SV: Some good advice

> Fra: Lars Marius Garshol [mailto:lars.garshol@bouvet.no]
> Sendt: 13. oktober 2012 10:29
> Til: public-sdshare@w3.org
> Emne: Re: Some good advice
> * Inge Henriksen
> >
> > I want the SDshare specification work here  to get off to a good start, but
> > I'm already worried on the amount of focus there is here on how SDshare
> > will be physically implemented by the triplestores.
> 
> I think you make some good points here 

Thank you.

>,but at the same time I think it's
> legitimate to take care not too impose too heavy burdens on the
> implementors. 

Requiring the entities to be sorted before data syndication is not to put a "heavy burden" on the implementer, data sorting is something you learn very early in IT studies. 

> So our concern with sorting is that while it's easy to do the sorting when your
> SDshare source is a triple store, there may be other cases where it's actually
> very difficult. The example Graham puts forward (SDshare from a legacy
> RDBMS with separate changelogs in each table) I actually ran into myself at
> the social security service, and it's a tricky one.

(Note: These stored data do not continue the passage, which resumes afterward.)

import Summits.BirchSwinnertonDyer.BirchSwinnertonDyer.Theorems.ManinLocalTwoThreeDeltaHomDiamond
import Summits.BirchSwinnertonDyer.BirchSwinnertonDyer.Theorems.ManinLocalTwoThreeCuspSymbolBoundary
import Summits.BirchSwinnertonDyer.Rank1Residual.ManinAdditive.RelativeIharaShiftVanishingEdges
import Mathlib.Topology.Compactification.OnePoint.ProjectiveLine
import HarnessLib

/-!
# The diamond bottom of E-es-35 at symbol level: a cusp symbol invariant under `Δ_t(N)` has a DIAMOND boundary map
# `γ ↦ Φ(∞, γ∞) = η(d_γ mod N)` on `Γ₀(L)` (LEMMA G's conclusion ⟹ the second disjunct of `ShiftInvariantIsDiamond`)

Summit `BirchSwinnertonDyer`, route `ManinLocalTwoThree` (cell bsd-f2-manin), deciding crux C2 `ManinOddAtFour`
(stmt-BirchSwinnertonDyer-22967) and crux C3 `ManinPrimeToThreeAtNine` (stmt-BirchSwinnertonDyer-22968), through the
generation stubs (E-es-22 / E-es-19) ⟸ leaf E-es-25 `RelativeIharaShiftVanishingBar` ⟸ (sibling file
`Theorems/ManinLocalTwoThreeDiamondEisenstein.lean`) E-es-35 `ShiftInvariantIsDiamond` alone.  The planner's proof of
E-es-35 (bsd-f2-manin-es g11, HOME/MEMO-es.md §23): lift the shift-invariant class `u ∈ Hom(Γ₀(L), K)` to a
`Γ₀(L)`-invariant cusp symbol `Φ` on `P¹(ℚ)` (E-es-29a, p2's `Theorems/ManinLocalTwoThreeCuspSymbolBoundary.lean`) which is
also invariant under `A_t^n` (E-es-30 + eigen-glue); LEMMA G (E-es-31, p1) upgrades the invariance group to contain the
image of `Δ_t(N) ≤ SL₂(ℤ[1/t])`, `N` the `t`-free part of `L`; THEN — this file — the boundary map of `Φ` is a diamond
function on `Γ₀(L)`, by E-es-34 (`Theorems/ManinLocalTwoThreeDeltaHomDiamond.lean`, from Vaserstein's theorem over
`ℤ[1/t]`) applied to `φ(g) := Φ(∞, j(g)∞)`, which is additive on `Δ_t(N)` (p2's `cuspSymbol_delta_mul`) and kills the
unipotents `U⁺(x)` (fix `∞`) and `U⁻(Ny)` (fix `0`) (p2's `cuspSymbol_delta_eq_zero_of_smul_eq`).

* `exists_diamondFun_of_cuspSymbol_invariant` — ABSTRACT embedding: for any hom `j : SL₂(ℤ[1/t]) →* GL₂(ℚ)` with
  `j ∘ ι = mapGL ℚ` such that each `j(U⁺(x))`, `j(U⁻(Ny))` has a fixed point on `P¹(ℚ)`, a symbol invariant under
  `j(Δ_t(N))` has boundary map `(γ ↦ Φ(∞, γ∞)) = diamondFun L N K η` on `Γ₀(L)` (`N ∣ L`, `t ≥ 2`), `η` additive on units.
* `exists_diamondFun_of_cuspSymbol_invariant_map` — CONCRETE embedding `j = toGL ∘ SL₂(f)` for any ring map
  `f : ℤ[1/t] →+* ℚ` (the sketch's `awayToGL`): the three side conditions are discharged
  (`toGL_map_iota_eq_mapGL`, `toGL_map_upperUnip_smul_infty`, `toGL_map_lowerUnip_smul_zero`).

So, granted LEMMA G at symbol level (es's `SymbolInvariantUnderDelta`: `Γ₀(L)`- and `A_t^n`-invariance ⟹ invariance
under `j(Δ_t(N))`), the lifted symbol's class is `diamondFun`, and `eq_zero_of_coe_eq_diamondFun` (sibling file) ends
E-es-25.  Nothing here is specific to elliptic curves; nothing about BSD or Manin's conjecture is proved by this file.

References: HOME/MEMO-es.md §23; HOME/es/Sketch-es-g11.lean §5–§7 (rows E-es-31/34/35); L. N. Vaserstein, Mat. Sb. 89
(1972) (tree theorem `SL2Rel.Away.relG_top_span_natCast_le_relE`); G. Stevens, *Arithmetic on modular curves* (1982)
Ch. 1 (boundary symbols).
-/

set_option autoImplicit false
set_option linter.dupNamespace false

open scoped MatrixGroups

open CongruenceSubgroup Matrix.SpecialLinearGroup
  Literature.NumberTheory.EllipticCurves.ModularForms.HidaCohomology
  Summit.BirchSwinnertonDyer.BirchSwinnertonDyer.Theorems.ConjSpanGenAllLevels
  Summit.BirchSwinnertonDyer.Rank1Residual.ManinAdditive

namespace Summit.BirchSwinnertonDyer.BirchSwinnertonDyer.Theorems.ManinLocalTwoThree

noncomputable section

/-! ### §1  Abstract embedding `j : SL₂(ℤ[1/t]) →* GL₂(ℚ)` -/

section Abstract

variable {t N L : ℕ} {K : Type*} [CommRing K]

/-- **LEMMA G's conclusion ⟹ diamond boundary map.**  Let `Φ` be an additive symbol on `P¹(ℚ)` invariant under
`j(Δ_t(N))` for a homomorphism `j : SL₂(ℤ[1/t]) →* GL₂(ℚ)` extending `mapGL ℚ` on `SL₂(ℤ)` such that every `j(U⁺(x))`
and every `j(U⁻(Ny))` fixes a point of `P¹(ℚ)`.  Then for `t ≥ 2`, `N ≥ 1`, `N ∣ L` the boundary map of `Φ` on `Γ₀(L)`
is a diamond function: `(γ ↦ Φ(∞, γ∞)) = diamondFun L N K η` with `η` additive on the units of `ℤ/N`.
Proof: E-es-34 (`exists_diamond_of_deltaHom_of_dvd`) for `φ(g) = Φ(∞, j(g)∞)`. [folklore] -/
theorem exists_diamondFun_of_cuspSymbol_invariant (ht : 2 ≤ t) [NeZero N] (hNL : N ∣ L)
    (Φ : OnePoint ℚ → OnePoint ℚ → K) (hsym : ∀ a b c, Φ a b + Φ b c = Φ a c)
    (j : SL(2, Away t) →* GL (Fin 2) ℚ) (hj : ∀ γ : SL(2, ℤ), j (iota t γ) = mapGL ℚ γ)
    (hjU : ∀ x : Away t, ∃ c : OnePoint ℚ, j (upperUnip x) • c = c)
    (hjL : ∀ y : Away t, ∃ c : OnePoint ℚ, j (lowerUnip ((N : Away t) * y)) • c = c)
    (hinv : ∀ g ∈ Delta t N, ∀ a b, Φ (j g • a) (j g • b) = Φ a b) :
    ∃ η : ZMod N → K, (∀ a b : ZMod N, IsUnit a → IsUnit b → η (a * b) = η a + η b) ∧
      (fun (γ : Gamma0 L) (_ : Fin 1) => Φ OnePoint.infty (mapGL ℚ (γ : SL(2, ℤ)) • OnePoint.infty)) =
        diamondFun L N K η := by
  -- `φ(g) := Φ(∞, j g ∞)` is `Δ`-additive and kills the unipotents
  set φ : SL(2, Away t) → K := fun g => Φ OnePoint.infty (j g • OnePoint.infty) with hφ
  have hadd : ∀ g ∈ Delta t N, ∀ g' ∈ Delta t N, φ (g * g') = φ g + φ g' := by
    intro g hg g' _
    simp only [hφ, map_mul]
    exact cuspSymbol_delta_mul Φ hsym (hinv g hg) (j g') OnePoint.infty
  have hU : ∀ x : Away t, φ (upperUnip x) = 0 := by
    intro x
    obtain ⟨c, hc⟩ := hjU x
    exact cuspSymbol_delta_eq_zero_of_smul_eq Φ hsym (hinv _ (upperUnip_mem_Delta x)) hc OnePoint.infty
  have hL : ∀ y : Away t, φ (lowerUnip ((N : Away t) * y)) = 0 := by
    intro y
    obtain ⟨c, hc⟩ := hjL y
    exact cuspSymbol_delta_eq_zero_of_smul_eq Φ hsym (hinv _ (lowerUnip_mul_mem_Delta y)) hc OnePoint.infty
  obtain ⟨η, hη, h⟩ := exists_diamond_of_deltaHom_of_dvd φ hadd hU hL ht hNL
  refine ⟨η, hη, ?_⟩
  funext γ i
  rw [diamondFun_apply, ← h γ]
  simp only [hφ, hj]

end Abstract

/-! ### §2  The concrete embedding `toGL ∘ SL₂(f)`, `f : ℤ[1/t] →+* ℚ` -/

section Concrete

variable {t N : ℕ} (f : Away t →+* ℚ)

/-- `toGL ∘ SL₂(f) ∘ ι = mapGL ℚ` on `SL₂(ℤ)` (a ring map `ℤ[1/t] → ℚ` restricts to the unique `ℤ → ℚ`). [folklore] -/
theorem toGL_map_iota_eq_mapGL (γ : SL(2, ℤ)) :
    (toGL : SL(2, ℚ) →* GL (Fin 2) ℚ).comp (map f) (iota t γ) = mapGL ℚ γ := by
  rw [MonoidHom.comp_apply, mapGL, MonoidHom.comp_apply]
  congr 1
  ext i j
  simp

/-- Entries of `toGL (SL₂(f) g)` are `f` of the entries of `g` (plumbing). [folklore] -/
theorem toGL_map_apply (g : SL(2, Away t)) (i k : Fin 2) :
    ((toGL : SL(2, ℚ) →* GL (Fin 2) ℚ).comp (map f) g : GL (Fin 2) ℚ) i k = f (g i k) := rfl

/-- `j(U⁺(x))` fixes `∞`. [folklore] -/
theorem toGL_map_upperUnip_smul_infty (x : Away t) :
    (toGL : SL(2, ℚ) →* GL (Fin 2) ℚ).comp (map f) (upperUnip x) • (OnePoint.infty : OnePoint ℚ) = OnePoint.infty := by
  rw [OnePoint.smul_infty_eq_self_iff, toGL_map_apply]
  simp [upperUnip]

/-- `j(U⁻(y))` fixes `0`. [folklore] -/
theorem toGL_map_lowerUnip_smul_zero (y : Away t) :
    (toGL : SL(2, ℚ) →* GL (Fin 2) ℚ).comp (map f) (lowerUnip y) • ((0 : ℚ) : OnePoint ℚ) = ((0 : ℚ) : OnePoint ℚ) := by
  rw [OnePoint.smul_some_eq_ite]
  simp [lowerUnip]

variable {L : ℕ} {K : Type*} [CommRing K]

/-- **LEMMA G's conclusion ⟹ diamond boundary map, concrete embedding.**  For any ring map `f : ℤ[1/t] →+* ℚ`
(`t ≥ 2`; the sketch's `awayToRat`), an additive symbol `Φ` on `P¹(ℚ)` invariant under `toGL(SL₂(f)(Δ_t(N)))` has boundary
map `(γ ↦ Φ(∞, γ∞)) = diamondFun L N K η` on `Γ₀(L)` (`N ≥ 1`, `N ∣ L`), `η` additive on the units of `ℤ/N`. [folklore] -/
theorem exists_diamondFun_of_cuspSymbol_invariant_map (ht : 2 ≤ t) [NeZero N] (hNL : N ∣ L)
    (Φ : OnePoint ℚ → OnePoint ℚ → K) (hsym : ∀ a b c, Φ a b + Φ b c = Φ a c)
    (hinv : ∀ g ∈ Delta t N, ∀ a b,
      Φ ((toGL : SL(2, ℚ) →* GL (Fin 2) ℚ).comp (map f) g • a) ((toGL : SL(2, ℚ) →* GL (Fin 2) ℚ).comp (map f) g • b) =
        Φ a b) :
    ∃ η : ZMod N → K, (∀ a b : ZMod N, IsUnit a → IsUnit b → η (a * b) = η a + η b) ∧
      (fun (γ : Gamma0 L) (_ : Fin 1) => Φ OnePoint.infty (mapGL ℚ (γ : SL(2, ℤ)) • OnePoint.infty)) =
        diamondFun L N K η :=
  exists_diamondFun_of_cuspSymbol_invariant ht hNL Φ hsym _ (toGL_map_iota_eq_mapGL f)
    (fun x => ⟨OnePoint.infty, toGL_map_upperUnip_smul_infty f x⟩)
    (fun y => ⟨((0 : ℚ) : OnePoint ℚ), toGL_map_lowerUnip_smul_zero f ((N : Away t) * y)⟩) hinv

end Concrete

end

end Summit.BirchSwinnertonDyer.BirchSwinnertonDyer.Theorems.ManinLocalTwoThree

If the sorting takes too "heavy burden" on your implementation then it is probably your software implementation pattern that needs refactoring. Our common goal here should rather be making a flexible specification and not limit it by imposing restrictions due to current hardware and/or software implementation issues.

 The whole Semantic Web specification stack is built on this idea; the semantic web/LOD does not currently scale very well - but those who know about Moores Law knows that sometime in no to distant the future it will.

> Another general concern is that we don't want to make SDshare too hard to
> implement, because if we do there won't be any implementations. 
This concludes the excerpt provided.